====== DATASET EXTRACT
/- Copyright: the b2b-balaban cell (near-miss cell 7), T⁴-continuum fan-out; row NE7b ROUND-2 swarm, seat
t4-ne7b-formalise-leaf-02 (gen 9) (row S12 «ASSEMBLY», owner sub-row S12i «APEX∕HEADLINE OVER END v3» — its v1.1 OVER THE
REPAIRED END v3.1 of row S12j «THRESHOLD-PAID MULTIPLICITY»; rulings R-OWNER-23-9∕-10∕-11, journal l.15621∕15837∕16149).
Released under the licence of the surrounding project. -/
import Summits.QuantumFields.BalabanUV.T4Continuum.Support.HistoryRealiseCellsRunMultEndPD
import Summits.QuantumFields.BalabanUV.T4Continuum.Support.HistoryRealiseCellsRunPinned
import Summits.QuantumFields.BalabanUV.T4Continuum.Support.HistoryFlowProfileLevel

/-!
# Realised histories: THE REPAIRED END v3.1 UNDER THE TWO PINS — THE MULTIPLICITY'S LEVEL PAID BY THE COUPLING THRESHOLD

Summits-side support leaf of the T⁴-continuum cell (rung (B)+1 on a FINITE torus only; NOT infinite volume, NOT the
mass gap, NOT the Clay statement; NOT a proof of the spine estimate NE7b).  Row S12 ∕ node A12-I of the swarm claim
table `t4/b2b-balaban-t4-ne7b-p1/LEAVES-NE7b.md`, owner sub-row S12i (R-OWNER-23-9) — the «v1.1 over v3.1» booked by
R-OWNER-23-10 (2)(d) and R-OWNER-23-11 (iv), filed as a NEW module (file 1 `HistoryRealiseCellsRunPinnedT3b` p222798 is
at 307 lines; an append would exceed the 400-line cap).

WHY.  Finding F-leaf08g7-1 (leaf-08 gen 7, census `HistoryConstantsSlackT3b`): END v3′ AS HOMED charges row S6g′'s
class-linear placement entropy `Θ := ΘJ(d,sS,θc) + 8·2^d·log(2d+1)` to the O(1) slack, so its constants-side antecedents
`hθJ : Θ ≤ θ`, `hslack : C.a + θ ≤ ½·O.γ₀·O.A₁²` demand `8·8710^d < ½γ₀A₁²` — VACUOUS for O(1) printed constants (displayed
in `HistoryRealiseCellsRunHeadlineT3b.demand_of_countRoadT3b_consts`).  The repair S12j (leaf-03 gen 3, END v3.1 =
`HistoryRealiseCellsRunMultEndPD.hybridNE7_of_realisedDomainsRun_printedT3bPD`, with leaf-05 gen 6's
`HistoryFlowProfileLevel`) charges it to the PROFILE AT A LEVEL `P`: new displayed binders `hP1 : 1 ≤ P`,
`hP : ∀ K ≥ K₀, ∀ s ≤ K, P ≤ p0Profile C.A₀ C.p₀ (g_K s)` and `hθJ : Θ ≤ θ·P` — print's own mechanism (combinatorial
factors `e^{O(1)|X|}` against `e^{−p₀(g_k)|X|}`, `p₀ → ∞` in the coupling window).

WHAT.  **`hybridNE7_of_realisedDomainsRun_pinnedT3bPD`**: END v3.1 under the pins `(hB : B16.EndStatementBPrinted D.C)`,
`(hβ : BetaPertHyp D.βfun)` BY NAME in the quantifier order of `T4ContinuumYM4Torus.ForSmallCouplings`, EXACTLY as file 1's
`hybridNE7_of_realisedDomainsRun_pinnedT3bD` (p222798) but with the three new binders `hP1 hP hθJ` of v3.1 DISCHARGED TOO,
from the coupling threshold: for EVERY POSITIVE slack `θ` (`hθ : 0 < θ`, `hslack : C.a + θ ≤ ½γ₀A₁²` — inhabited by
O(1) constants) the proof takes the level `x_Θ := max 1 (Θ ∕ (θ·C.A₀))`, `P := C.A₀·x_Θ^{C.p₀}` and the threshold
    `g₁ := min (min 1 (exp (−irThresholdTLE C F.L rr β₀ ∕ 2))) (exp (−(x_Θ + 1) ∕ 2))`,
and obtains `1 ≤ P`, `Θ ≤ θ·P` and `hP` along every run tuned to `g ≤ g₁` from leaf-05 gen 6's
`HistoryFlowProfileLevel.thresholdPaid_of_coupling` BY NAME (route §2: the flow side ⇐ `BetaPertHyp` via
`HistoryFlow.flowSide_of_betaPertHyp`, `β₀ ≤ ½`, (2.6) along the run).  So in front of the prefix there remain ONLY
inhabited constants-side binders: `ThresholdOK`, `0 < μ`, κ₁∕E₀ largeness, `1 ≤ A₀`, `0 < β₀`, `F.L·β₀ ≤ 1`, `13 ≤ n₁`,
`0 < n`, `0 < θ`, `C.a + θ ≤ ½γ₀A₁²`, `0 < E₂`, `0 ≤ E₃`, the stride ∕ decay arithmetic `hsS hsmall hθc0 hθc1 hθcs`
(satisfiable on every `L ≥ 2`, leaf-08 gen 7's `HistoryConstantsSlackT3b.exists_stride_decay`) — **NO `hθJ`, NO demand on
print's O(1) constants**: the demand has moved into `g₁`, i.e. into the `ForSmallCouplings` prefix where thresholds are
free (R-OWNER-23-10 (2)(c)(d)).  Everything after `D.Tuned γ g g₀ →` is END v3.1's binder list VERBATIM (generated from the
tree bytes of `HistoryRealiseCellsRunMultEndPD.lean` by the same parser script as file 1), minus `hP1 hP hθJ`; the
conclusion is END v3.1's with `max (em g) 0 ↦ Em`.  `Θ` is written ONCE in the proof, verbatim (a `let`).  [folklore]
composition by name; no `def`, no `[cite:]` tag, nothing printed asserted, no `Prop` fact minted (c1); the named instance
`HistoryRealiseCellsRunMultEnd.instDecidableEqPhysDatum` is imported, `Classical` not opened.

DISPLAYED (per tuned run inside the prefix, unchanged from END v3.1): sign conventions, the (2.5) side condition on `R`,
the two runs' term families with (α) bounds, floors, sites, envelopes, H3 — `H : RealisedDomainsR …`, `hstep`,
`DisjointJoins` ∕ `BoxedBirths`, realised costs below `costT`, the per-term price sentences in print's currency
`pshapeTH … 1 1 …` WITH the displayed discount `exp(−Ξ)`, the `Regeneration` numerator readings over the PHYSICAL member
families — NE7c's `ShellWeightBound`, NE7's `ReindexedBudget`, four summable rates.

HONEST.  END v3.1 re-quantified with its flow-side level discharged; not a new estimate.  The slot MULTIPLICITY is a
theorem (THE LAST JUNCTION) and its price now sits in the coupling threshold, not on print's constants; NOTHING of H3 ∕
(B) ∕ BetaPertH ∕ NE7c ∕ NE7 ∕ the rates is discharged; NE7b NOT proved; spine 0∕9.  HONEST DEPENDENCY (cell): continuum
YM on T⁴ ⇐ BetaPertH ∧ nine spine estimates (0/9 proved); BetaPertH ⇐ (D1) ∧ (D4) ∧ CAP+tail; G-an2-4 gates asym, D1
and NE2/3/4.  This file changes none of it. -/

open Finset MeasureTheory
open Literature.MathematicalPhysics.QuantumFieldTheory.Balaban1983to89
open T4PersistenceDictionary T4PersistentHistoryCount T4BankedInduction T4PrintedShapeBanking
open T4WeightBudget T4GlobalDenominator T4LiveClassFibration T4LiveStructureGas T4LiveGasToTerms T4RecordPriceSeam
open T4PartnerMultiplicity T4IndicatorShell T4MatchingAssembly T4MatchingClosure T4MatchingClosureSocket T4Continuum
open T4StabilitySocket T4BranchingRecordsGas T4TaggedShapeBanking T4CanonicalMenus T4RenewalChains
open Summit.QuantumFields.BalabanUV.T4Continuum.PlacementBatch Summit.QuantumFields.BalabanUV.T4Continuum.PlacementSkeleton
open Summit.QuantumFields.BalabanUV.T4Continuum.CountThresholdUniform Summit.QuantumFields.BalabanUV.T4Continuum.CountThresholdExit
open Summit.QuantumFields.BalabanUV.T4Continuum.CountSeamJunction Summit.QuantumFields.BalabanUV.T4Continuum.LateMergers
open Summit.QuantumFields.BalabanUV.T4Continuum.HistoryFlow Summit.QuantumFields.BalabanUV.T4Continuum.HistoryRegeneration
open Summit.QuantumFields.BalabanUV.T4Continuum.HistoryTables Summit.QuantumFields.BalabanUV.T4Continuum.HistoryAssemblyTrees
open Summit.QuantumFields.BalabanUV.T4Continuum.HistoryAssemblyTerms Summit.QuantumFields.BalabanUV.T4Continuum.HistoryAssemblyPedigree
open Summit.QuantumFields.BalabanUV.T4Continuum.HistoryConstants Summit.QuantumFields.BalabanUV.T4Continuum.HistoryGen
open Literature.MathematicalPhysics.QuantumFieldTheory.Balaban1983to89.B13ScaleTransfer
open Summit.QuantumFields.BalabanUV.T4Continuum.ZoneSkeleton Summit.QuantumFields.BalabanUV.T4Continuum.HistorySocketTH
open Summit.QuantumFields.BalabanUV.T4Continuum.HistoryCaps Summit.QuantumFields.BalabanUV.T4Continuum.HistoryAssemblyPrice
open Summit.QuantumFields.BalabanUV.T4Continuum.HistoryBankingLE Summit.QuantumFields.BalabanUV.T4Continuum.HistoryExitLE
open Summit.QuantumFields.BalabanUV.T4Continuum.HistoryAssemblyTreesLE Summit.QuantumFields.BalabanUV.T4Continuum.HistoryAssemblyTermsLE
open Summit.QuantumFields.BalabanUV.T4Continuum.HistoryRealise Summit.QuantumFields.BalabanUV.T4Continuum.HistoryAssemblyRealiseLE
open Summit.QuantumFields.BalabanUV.T4Continuum.HistoryAssemblyMult Summit.QuantumFields.BalabanUV.T4Continuum.HistoryAssemblyMultKey
open Summit.QuantumFields.BalabanUV.T4Continuum.HistoryAssemblyRealiseRun Summit.QuantumFields.BalabanUV.T4Continuum.HistoryAssemblyRealiseMult
open Summit.QuantumFields.BalabanUV.T4Continuum.HistoryZones Summit.QuantumFields.BalabanUV.T4Continuum.HistoryRealiseCells
open Summit.QuantumFields.BalabanUV.T4Continuum.HistoryRealiseCellsRun Summit.QuantumFields.BalabanUV.T4Continuum.HistoryAssemblyRealiseRunMult
open Summit.QuantumFields.BalabanUV.T4Continuum.HistoryRealiseCellsRunMult Summit.QuantumFields.BalabanUV.T4Continuum.HistoryAssemblyMultInstance
open Summit.QuantumFields.BalabanUV.T4Continuum.HistoryJoinsPlacedMember Summit.QuantumFields.BalabanUV.T4Continuum.PlacementSkeleton
open Summit.QuantumFields.BalabanUV.T4Continuum.HistoryJoinsPlacedMult Summit.QuantumFields.BalabanUV.T4Continuum.HistoryRealiseDistinct
open Summit.QuantumFields.BalabanUV.T4Continuum.HistoryRegionTemplates Summit.QuantumFields.BalabanUV.T4Continuum.HistoryCaps
open Summit.QuantumFields.BalabanUV.T4Continuum.HistoryZoneEvolve (cth)
open Literature.MathematicalPhysics.QuantumFieldTheory.Balaban1983to89.B16SProfile (DropCtl)
open Summit.QuantumFields.BalabanUV.T4Continuum.HistoryRealiseCellsRunMultEnd Summit.QuantumFields.BalabanUV.T4Continuum.HistoryRealiseCellsRunMultP
open Summit.QuantumFields.BalabanUV.T4Continuum.HistoryRealiseCellsRunMultEndP
open Summit.QuantumFields.BalabanUV.T4Continuum.HistoryRealiseCellsRunMultEndPD

namespace Summit.QuantumFields.BalabanUV.T4Continuum.HistoryRealiseCellsRunPinnedT3bP

noncomputable section

universe u v w

section Pinned

variable {F : T4Family} {G : Type*} [GaugeGroup G] [MeasurableSpace G] [HaarData G] [RegularGaugeGroup G]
============
ASSIGNED TASK — Transcribe only the lines from the beginning of the entries to the line with "# Realised histories: THE", inclusive, exactly as written.

ANSWER BOX —
/- Copyright: the b2b-balaban cell (near-miss cell 7), T⁴-continuum fan-out; row NE7b ROUND-2 swarm, seat
t4-ne7b-formalise-leaf-02 (gen 9) (row S12 «ASSEMBLY», owner sub-row S12i «APEX∕HEADLINE OVER END v3» — its v1.1 OVER THE
REPAIRED END v3.1 of row S12j «THRESHOLD-PAID MULTIPLICITY»; rulings R-OWNER-23-9∕-10∕-11, journal l.15621∕15837∕16149).
Released under the licence of the surrounding project. -/
import Summits.QuantumFields.BalabanUV.T4Continuum.Support.HistoryRealiseCellsRunMultEndPD
import Summits.QuantumFields.BalabanUV.T4Continuum.Support.HistoryRealiseCellsRunPinned
import Summits.QuantumFields.BalabanUV.T4Continuum.Support.HistoryFlowProfileLevel

/-!
# Realised histories: THE REPAIRED END v3.1 UNDER THE TWO PINS — THE MULTIPLICITY'S LEVEL PAID BY THE COUPLING THRESHOLD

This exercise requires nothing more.